/-!
# BalabanUVNodes ∕ N27 = binder B5 AT THE RECORD — XLIᶜᵒᵖᴴ AT THE ADMISSIBLE `CoPH` READING OF RECORD WITH N15 CARRIED BY dag-n15-c's PRIMITIVE-CARRIER FAMILY WITH THE
# U-SEEING (2.156) UNIT LAYER (`c2BgObjects`: the OPERATOR layer AND the UNIT layer read the background; site = the genuine `U ≡ 1` scalar-sector kernel) AND N16 IN THE
# LIVE AT-KEYED LEAF FORM (trigger (t2) of this seat: dag-n15-a g16 U-E `…N15AtReadingOfRecord13CoPHC2Bg`, «producer faces for n27-c's `h15`»; sibling of (F)
# `…N27AtAdmReadingOfRecord13CoPHGenuineN15` p559522∕p563426 whose §1∕§2 read the window-free `fullGCovObjects` (part 77) and §3 the by-parts family `byPartsObjects` (part 80,
# operator layer «+» LIVE) — (F) is at 306 of 400 lines, hence a NEW leaf): `h15` ⟸ U-E `s_N15_readingOfRecord₁₃CoPH(On)_of_c2Bg_family` (hypothesis `hne2` VERBATIM: the residual
# layer read as `c2BgObjects 3 F.hL b a_S α β c₃₅ p`, plain `b, a_S, c₃₅ > 0`), `h16` AT-keyed ⟸ dag-n16-e 39ᴴ, every other binder = (F) §3's, byte-for-byte
# (cell `pub-ymgap`, HUMAN RULING D-0062 Track A, R134 seat `pub-ymgap-dag-n27-c` (s2) gen 10; K3⁷ `SpineGivenEndpointR13SepCoPH` = stmt-QuantumFields-20544, `--kind proof --supports
# 20544 --as helper`; COUNT-NEUTRAL; THEOREMS ONLY, 0 `def`, 0 `sorry`; `N`-generic, regime-generic, NO Theses import — the item-facing face is ONE application of leaf A §4 at
# `Rg := Node00.unityNondeg₁₃H 2`, `N = 2` at the call site)

WHAT IS KERNEL-CHECKED ([bookkeeping]; each theorem ONE application of XLᶜᵒᵖᴴ `spine_rec13CCoPH(On)_at_readingOfRecord₁₃CoPH` at the admissible reading with the producers'
theorems in the N15 ∕ N16 slots and dag-n22-e 8a″ eliminating N22 given N18):
* §1 `spine_rec13CCoPH_at_readingAdm₁₃CoPH_of_c2Bg_family` — CANONICAL HOME: N18 in stub form, N22 ⟸ N18 (analytic currency, (J), (A), eleven numerals VERBATIM), NE1′ at
  `h.params`, (D4), spine side as XLIᶜᵒᵖᴴ §1; N15 ⟸ the reading equation `hne2` (U-E `s_N15_readingOfRecord₁₃CoPH_of_c2Bg_family`); N16 ⟸ `InEndRegime ∧ LeafSlotAT` once per family.
* §2 `spine_rec13CCoPHOn_at_readingAdm₁₃CoPH_of_c2Bg_family` — REGIME HOME, any `Rg`: N18 in closed form at θ, N22 ⟸ N18 (STRIP currency, (J), twelve numerals, STRIP-(1.18)
  VERBATIM), the rest as XLIᶜᵒᵖᴴ §2; N15 ⟸ U-E `s_N15_readingOfRecord₁₃CoPHOn_of_c2Bg_family … hne2 Rg`; at `Rg := Node00.unityNondeg₁₃H N` RR-2's CN class.

HONEST FRAMING.  COMPOSITE-node bookkeeping BY NAME: the N15 slot is inhabited by dag-n15-a∕dag-n15-c's MODEL-LEVEL theorems (by-parts species with abelianised first-order
coefficients and a block-averaged coarse partner, abelianised `Q`, linearised + symmetrised dressing — their U-D∕U-E docstrings; NOT [B9] Thm 3.15 at general `U`); the reading
equation `hne2` (Node 00's pin of `ne2`) is the residual hypothesis and is NOT claimed; `InEndRegime ∧ LeafSlotAT` is asserted for no family; every other estimate ∕ clause is a
DISPLAYED hypothesis (0∕1 at the ₁₃ record today); nothing of Bałaban's asserted or instantiated; no `Provisos₁₃CoPH` inhabitant claimed (K0⁷ open); N15 ∕ N16 ∕ N18 ∕ N22 ∕ N27 NOT
discharged; K3⁷ NOT claimed; counts UNMOVED (typed 28∕28 · discharged 5∕27, A 5∕28); one finite four-torus programme at fixed `ε` — NOT ℝ⁴, NOT infinite volume, NOT OS, NOT a
mass gap, NOT Clay.  No decl below carries a cite tag.
-/

namespace Summit.QuantumFields.YangMills.Theorems.BalabanUVNodesN27SpineRecord

open Set Metric
open scoped Matrix.Norms.L2Operator

open Literature.MathematicalPhysics.QuantumFieldTheory.Balaban1983to89
open Literature.MathematicalPhysics.QuantumFieldTheory.Balaban1983to89.T4Continuum
open Literature.MathematicalPhysics.QuantumFieldTheory.Balaban1983to89.T4OutputRate (Carriers Functional NE5 DecayBound Window)
open Literature.MathematicalPhysics.QuantumFieldTheory.Balaban1983to89.TreeLengthTorus (TDom tsys torusTreeLen)
open Summit.QuantumFields.BalabanUV.T4Continuum.Spine.NE5
open YMDAG.N18.HLayer
open YMDAG.N18.W1Reading (n18At_u3OfRecord₁₃_readingAdm_iff)
open T4ContinuumYM4Torus (ForSmallCouplings)
open Summit.QuantumFields.BalabanUV.T4Continuum.Spine
open YMDAG.UVSplit
open Node00 (Stage13HParams datumOfRecord₁₃CoPH IsRecordOfRecord₁₃CCoPH IsDatumOfRecord₁₃CCoPH NE3Letters₁₁ NE2Objects₁₁ ne3ConstLayerOfRecord₁₁ MatA ιSU prependCoupling)
open Node00.Sect2 (domCount domSys CPair ofBackgroundC)
open Node00.W1 (ReadingData LevelPairing LetterInputs ClusterTower pairOfRecord functionalC termC box SpRestr AdmBg)
open YMDAG.N22 (s_N22_readingOfRecord₁₃CoPH_ofRecordAdm_of_s_N18_analytic s_N22_readingOfRecord₁₃CoPHOn_ofRecordAdm_of_s_N18_stripBound)
open Summit.QuantumFields.YangMills.BalabanUVNodes.N16Regime (InEndRegime)
open Summit.QuantumFields.YangMills.BalabanUVNodes.N15.AtKeyedHome (neZero_blockFactor)
open Summit.QuantumFields.YangMills.BalabanUVNodes.N16LeafSlotAllTorus (LeafSlotAT)
open Summit.QuantumFields.YangMills.BalabanUVNodes.N16AtRRec13CoPHLeafSlotAT (s_N16_rRec₁₃CoPH_of_constLayer_leafSlotAT s_N16_rRec₁₃CoPHOn_ofRecord_of_leafSlotAT)
open Summit.QuantumFields.YangMills.BalabanUVNodes.N15.UnitLayerBg (c2BgObjects)
open Summit.QuantumFields.YangMills.BalabanUVNodes.N15.AtReadingOfRecord13CoPH (s_N15_readingOfRecord₁₃CoPH_of_c2Bg_family s_N15_readingOfRecord₁₃CoPHOn_of_c2Bg_family)

variable {N : ℕ} [NeZero N] (cr : SpineReading₁₃CoPH N)
  (S : (F : T4Family) → (θ : Stage13HParams F N) → (k : ℕ) → ClusterTower (F.P k) (MatA N) θ.τ9.M)
  (sp : (F : T4Family) → (θ : Stage13HParams F N) → (k j : ℕ) → (domSys (F.P k) θ.τ9.M j).Dom → Set (CPair (F.P k) (MatA N)))
  (gauge : (F : T4Family) → (θ : Stage13HParams F N) → (k : ℕ) → GaugeField (F.P k) 0 (Node00.SU N) → GaugeField (F.P k) 0 (Node00.SU N) → ℝ)
  (hg : ∀ (F : T4Family) (θ : Stage13HParams F N) (k : ℕ) (U U' : GaugeField (F.P k) 0 (Node00.SU N)), 0 ≤ gauge F θ k U U')
  (T₀ : (F : T4Family) → (θ : Stage13HParams F N) → (k : ℕ) → GaugeField (F.P (k + 1)) 0 (Node00.SU N) → GaugeField (F.P k) 0 (Node00.SU N))
  (hT₀ : ∀ (F : T4Family) (θ : Stage13HParams F N) (k : ℕ) (U : GaugeField (F.P (k + 1)) 0 (Node00.SU N)),
    (∀ (j : ℕ) (Y : (domSys (F.P (k + 1)) θ.τ9.M j).Dom), ofBackgroundC (ιSU N) U ∈ sp F θ (k + 1) j Y) →
      ∀ (j : ℕ) (X : (domSys (F.P k) θ.τ9.M j).Dom), ofBackgroundC (ιSU N) (T₀ F θ k U) ∈ sp F θ k j X)
  (li : (F : T4Family) → Stage13HParams F N → LetterInputs) (ℓ₃ : T4Family → NE3Letters₁₁)
  (ne2 : (F : T4Family) → Stage13HParams F N → (ℕ → ℝ) → List (ULoop F) → ℕ → NE2Objects₁₁)
  (ne1 : (F : T4Family) → Stage13HParams F N → (ℕ → ℝ) → List (ULoop F) → NE1pCarriers)

/-! ## §1 The canonical home of the admissible reading of record — N15 carried by the primitive-carrier family with the U-seeing unit layer, N16 AT-keyed -/

section Canonical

▸ **Description of the task**: Your answer must consist solely of the lines above between the line holding "DISPLAYED hypothesis (0∕1" and the line holding "open Node00.W1 (ReadingData", inclusive, copied exactly.

▸ **Response area**:
DISPLAYED hypothesis (0∕1 at the ₁₃ record today); nothing of Bałaban's asserted or instantiated; no `Provisos₁₃CoPH` inhabitant claimed (K0⁷ open); N15 ∕ N16 ∕ N18 ∕ N22 ∕ N27 NOT
discharged; K3⁷ NOT claimed; counts UNMOVED (typed 28∕28 · discharged 5∕27, A 5∕28); one finite four-torus programme at fixed `ε` — NOT ℝ⁴, NOT infinite volume, NOT OS, NOT a
mass gap, NOT Clay.  No decl below carries a cite tag.
-/

namespace Summit.QuantumFields.YangMills.Theorems.BalabanUVNodesN27SpineRecord

open Set Metric
open scoped Matrix.Norms.L2Operator

open Literature.MathematicalPhysics.QuantumFieldTheory.Balaban1983to89
open Literature.MathematicalPhysics.QuantumFieldTheory.Balaban1983to89.T4Continuum
open Literature.MathematicalPhysics.QuantumFieldTheory.Balaban1983to89.T4OutputRate (Carriers Functional NE5 DecayBound Window)
open Literature.MathematicalPhysics.QuantumFieldTheory.Balaban1983to89.TreeLengthTorus (TDom tsys torusTreeLen)
open Summit.QuantumFields.BalabanUV.T4Continuum.Spine.NE5
open YMDAG.N18.HLayer
open YMDAG.N18.W1Reading (n18At_u3OfRecord₁₃_readingAdm_iff)
open T4ContinuumYM4Torus (ForSmallCouplings)
open Summit.QuantumFields.BalabanUV.T4Continuum.Spine
open YMDAG.UVSplit
open Node00 (Stage13HParams datumOfRecord₁₃CoPH IsRecordOfRecord₁₃CCoPH IsDatumOfRecord₁₃CCoPH NE3Letters₁₁ NE2Objects₁₁ ne3ConstLayerOfRecord₁₁ MatA ιSU prependCoupling)
open Node00.Sect2 (domCount domSys CPair ofBackgroundC)
open Node00.W1 (ReadingData LevelPairing LetterInputs ClusterTower pairOfRecord functionalC termC box SpRestr AdmBg)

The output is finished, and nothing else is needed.